# Differentiating both sides of an equation with different variables

I'm currently doing an assignment for my Ordinary Differential Equations class and I seem to have forgotten a concept from Calculus.

Part of the question that I'm stuck with makes me solve: $$\int \frac{x}{\sqrt{x^2-16}}\,dx$$

As I said before, I'm rusty on certain principles from Calculus. The help I've received says to start solving this integral by making the substitution: $t^2=x^2-16$ then differentiating both sides to get: $$2t\,dt=2x\,dx$$

With that advice I am able to solve the rest of the differential equation.
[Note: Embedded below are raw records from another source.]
/-!
# NE7StabiliserLifting — THE MINIMAL ORBIT NEVER BREAKS THE DATUM'S RESIDUAL SYMMETRY (`d = 4`, every `U(n)`, every `L ≥ 2`): over the small data, at every
# level, every coarse unitary periodic gauge transformation `s` FIXING THE DATUM `V₀` LIFTS to a fine unitary periodic gauge transformation `h` FIXING ANY
# GIVEN MINIMISER `U` over `V₀`, with corner values `h(L^k•z) = s(z)` — the corner map `Stab(U) → Stab(V₀)` is ONTO; hence the minimal orbit is ONE orbit
# of the trivial-corner gauges, the Lagrange multiplier is constant on it, and the genericity hypothesis of `NE7MinimalActionDifferentiable.minAct_hasFDerivAt_generic`
# (ROAD-G114 §8's stabiliser design issue) is void at every small datum, level by level

Cell `pub-balaban`, rung (B)+1 sub-cell t4, lineage `b2b-balaban-t4-ne7b-p1` (row NE7b OWNER + CRUX PROVER; junction service for row NE7, ruling
R-OWNER-149-1 (2)), generation 158.  File 7 (assembly) of the junction census of ROAD-G114 §8's STABILISER DESIGN ISSUE (files 1–6: `NE7InvariantFunctionalLetter`,
`NE7SymmetricCriticality`, `NE7SymmetricAdmissibleWitness`, `NE7SymmetricFermat`, `NE7SymmetricFermatLevels`, `NE7StabiliserLiftingPrep`).
THE ARGUMENT (Palais' symmetric criticality + [Balaban1985Variational] Thm 1's uniqueness clause).  `K := Stab(V₀)` (unitary `N`-periodic `s` with `V₀^s = V₀`),
lifted block-constantly to level `k`.  The iterated slab refinement of `V₀` is a `K̂`-fixed admissible configuration with the datum's plaquette radius `δ_V`
(`NE7SymmetricAdmissibleWitness`); the `K̂`-fixed admissible set is compact, so the level action has a `K̂`-fixed RESTRICTED minimiser `U_K`, whose action is at most
the slab's, whence (`NE7StabiliserLiftingPrep.smallField_of_levelAction_le`) its plaquette radius is `≤ √(card n·(N L^k)^4·6)·δ_V < ε∕(4L^{2k})` for
`δ_V ≤ δ_V(ε, n, N, L, k)`: `U_K` is INTERIOR.  Restricted Fermat on the `K̂`-fixed subspace of NE3-R2's torus chart (`NE7SymmetricFermat(Levels)`) makes `U_K` critical along
the `K̂`-invariant tangent directions, Palais (`NE7SymmetricCriticality`) along all of them; gen 113's H10 `NE7CriticalOrbitAnyDatum.critical_is_minimiser_any_datum` then says
`U_K` is a minimiser and every minimiser `U` (critical by gen 113's Fermat) is `U_K^{u}` for a unitary periodic `u`, whose corner field `c` fixes `V₀`
(`cavgIter_gaugeAct`).  For `s ∈ Stab(V₀)`: `s′ := c s c⁻¹ ∈ Stab(V₀)`, `ŝ′` fixes `U_K`, and `h := u⁻¹ ŝ′ u` fixes `U` with corners `c⁻¹ s′ c = s`.
WHAT ([folklore]; 0 def, 0 sorry; `d = 4`, every `U(n)`, every `L ≥ 2`, thresholds existential, the datum radius `δ_V` depending on `(ε, n, N, L, k)`).  §1 `gaugeAct_mul`,
`isPeriodicSite_corner`; §2 **`exists_fixed_minimiser`** (a minimiser fixed by the lifts of ALL of `Stab(V₀)`, and every minimiser is its gauge copy); §3
**`stabiliser_lifting`** (the LIFTING theorem).
HONEST LIMITS.  `δ_V` is chosen PER LEVEL `k` (the slab witness carries the datum's plaquette radius; a `k`-uniform `δ_V` needs a symmetric witness with plaquettes
`O(δ_V L^{−2k})` — a symmetric smooth interpolation or a symmetric continuity method —, not typed); the road's theorems quantify `∃ δ_V ∀ j`, so consuming this at
level `j+1` means shrinking their `δ_V` with `j`.  OUR minimisers ∕ OUR route, nothing of Bałaban's asserted; NOT NE7 as a spine node, NOT NE3, row NE7b NOT PRINTED ∕
NOT PROVED; spine 0∕9; finite T⁴ rung (B)+1 — NOT infinite volume, NOT mass gap, NOT BetaPertH, NOT Clay (continuum YM on T⁴ ⇐ BetaPertH ∧ nine spine estimates).
-/

set_option autoImplicit false

open scoped BigOperators Matrix Matrix.Norms.L2Operator
open NormedSpace Finset Set

namespace Summit.QuantumFields.BalabanUV.T4Continuum.NE7StabiliserLifting

open Literature.MathematicalPhysics.QuantumFieldTheory.Balaban1983to89
open B7Prop1Explicit B7Prop2Explicit MatrixNorms
open T4AveragingDeficitWall (IsUnitaryCfg IsSkewDir SmallField)
open T4AveragingDeficitWallBoundary (IsPeriodicCfg periodBox)
open AveragingDeficitPeriodicCounting (IsPeriodicDir)
open AveragingDeficitMultiLevelPrep (LevelSmall TangentIter cavgIter)
open AveragingDeficitMultiLevelBridge (cavgIter_eq_avgIter)
open MinimalActionLevels (perWin levelAction)
open MinimalActionSandwich (IsMinimiser admissible)
open MinimalActionRate (sfClass)
open NE3HessForm (dAction)
open NE3EnergyShapes (IsUnitarySite IsPeriodicSite)
open NE3CpushGaugeCovariance (cavgIter_gaugeAct)
open AveragingDeficitKDatum (gaugeAct_inv_gaugeAct)
open NE7EnergyClassPoincareGeneric (classPackage)
open NE7CriticalOrbitUniqueGeneric (tanCritical_of_isMinimiser_smallData)
open NE7CriticalOrbitAnyDatum (critical_is_minimiser_any_datum)
open NE7SymmetricAdmissibleWitness (exists_symmetric_admissible exists_symmetric_restricted_minimiser)
open NE7StabiliserLiftingPrep (isUnitarySite_lift isPeriodicSite_lift smallField_of_levelAction_le tanCritical_of_symmetricRestrictedMinimiser)
import Mathlib
import HarnessLib
import Summits.HubbardSuperconductivity.HubbardSuperconductivity.Theorems.KLProgrammeKLRegimeEnginePairTransferStep7AnalyticResolvedBudgetAll
import Summits.HubbardSuperconductivity.HubbardSuperconductivity.Theorems.KLProgrammeKLRegimeEnginePairTransferStep7AnalyticResolvedBudgetGrid

/-!
# Route `KLProgramme` — ENGINE child gen 8 (stmt-HubbardSuperconductivity-20437 `KLRegimeEngineV17F2`), class #5 rev 3 — THE ALL-Qm SPINE (cell STATUS (R247), regime (β) producer of record):
# producer `pairTransferStep7_of_analytic_resolved_budgetGrid_all` (guard-generic twin, RAW conclusion)
# (cell gate-hubbard-kl, seat hubbard-kl-k3c1-p1 g16; CLASS5-RESOLVED-STEP.md §14 / KLTC-INDEX v12 §S)

WHY.  `pairTransferStep7_of_analytic_resolved_budgetGrid` (…Step7AnalyticResolvedBudgetGrid) with the pair-class guard replaced by an arbitrary antitone predicate `C L Qm n` in `hbase`/`hsucc`/`hexport` and the conclusion the RAW
relative family of the organiser `pairTransferStepAll_of_private` (Export5's family with `PairTransferRelAt` unfolded, guard `C`); same proof text over the `_all` parents.
Guard-generic plumbing over landed doors (token move `IsPairClassAt L Qm ↦ C L Qm`, `C` any ANTITONE guard; the all-Qm family is `C := fun _ _ _ => True`, the in-class family
`C := fun L Qm n => IsPairClassAt L Qm n`); nothing about the model's sizes is asserted; nothing asserts (X).3, (c), K3 or superconductivity.  0 kit · 0 lit.
-/

noncomputable section

namespace Summit.HubbardSuperconductivity.HubbardSuperconductivity.Theorems.KLRegimeSplit

set_option linter.dupNamespace false -- summit = problem name (single-conjunct summit), D-0017

open Finset Matrix Set Literature.MathematicalPhysics.QuantumLattice Literature.Probability.LatticeModels GrassmannAlgebra
open Literature.MathematicalPhysics.QuantumLattice.FermiRG
open Summit.HubbardSuperconductivity.HubbardSuperconductivity.Theorems.KLProgrammeCooperResummation
open Summit.HubbardSuperconductivity.HubbardSuperconductivity.Theorems.KLProgrammeLegKernels
open Summit.HubbardSuperconductivity.HubbardSuperconductivity.Theorems.TwoPointAssembly
open Summit.HubbardSuperconductivity.HubbardSuperconductivity.Theorems.DispersionFlow
open Summit.HubbardSuperconductivity.HubbardSuperconductivity.Theorems.KLRegimeWick
open Summit.HubbardSuperconductivity.HubbardSuperconductivity.Theorems.EngineV8

section ProducerAll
Can someone explain to me why we can differentiate both sides of the equation with respect to different variables? in this situation I would have solved for $t$ to get $t=\sqrt{x^2-16}$ then use $u$ substitution and the chain rule to differentiate the equation and ultimately get: $$\frac{dt}{dx}=x(x^2-16)^\frac{-1}{2}$$

Once again, I don't understand the advice I was given and how we can differentiate an equation on both sides but with respect to different equations. Why can we take the equation $$t^2=x^2-16$$ and differential the left hand side with respect to $t$ and the right hand side with respect to $x$ and get the equation:$$2t\,dt=2x\,dx$$

Any knowledge would be greatly appreciated. Please let me know if my question does not make sense.

## 2 Answers

To better understand it, this is just implicit differentiation. Since $y$ is a function of $x$, when differentiating it with respect to $x$, one needs to treat it as a function and multiply it by $\frac{dy}{dx}$. This is because, $\frac{df(y)}{dx}=\frac{df(y)}{dy} \frac{dy}{dx}$.

Thus,

$$f(y)=f(x)$$ Differentiating with respect to $x$ $$f'(y)\frac{dy}{dx}=f'(x)$$ Which can be rewritten as $$f'(y)dy=f'(x)dx$$

The same applies for differentiating with respect to $y$. The important thing is to treat $y$ as a function.

$$\int \frac{x}{\sqrt{x^2-16}}\,dx$$ $$=\frac12 \int \frac{d\, x^2}{\sqrt{x^2-16}} =\frac12 \int \frac{d(t^2+16)}{ t}$$ $$= t+c = {\sqrt{x^2-16}}+ c.$$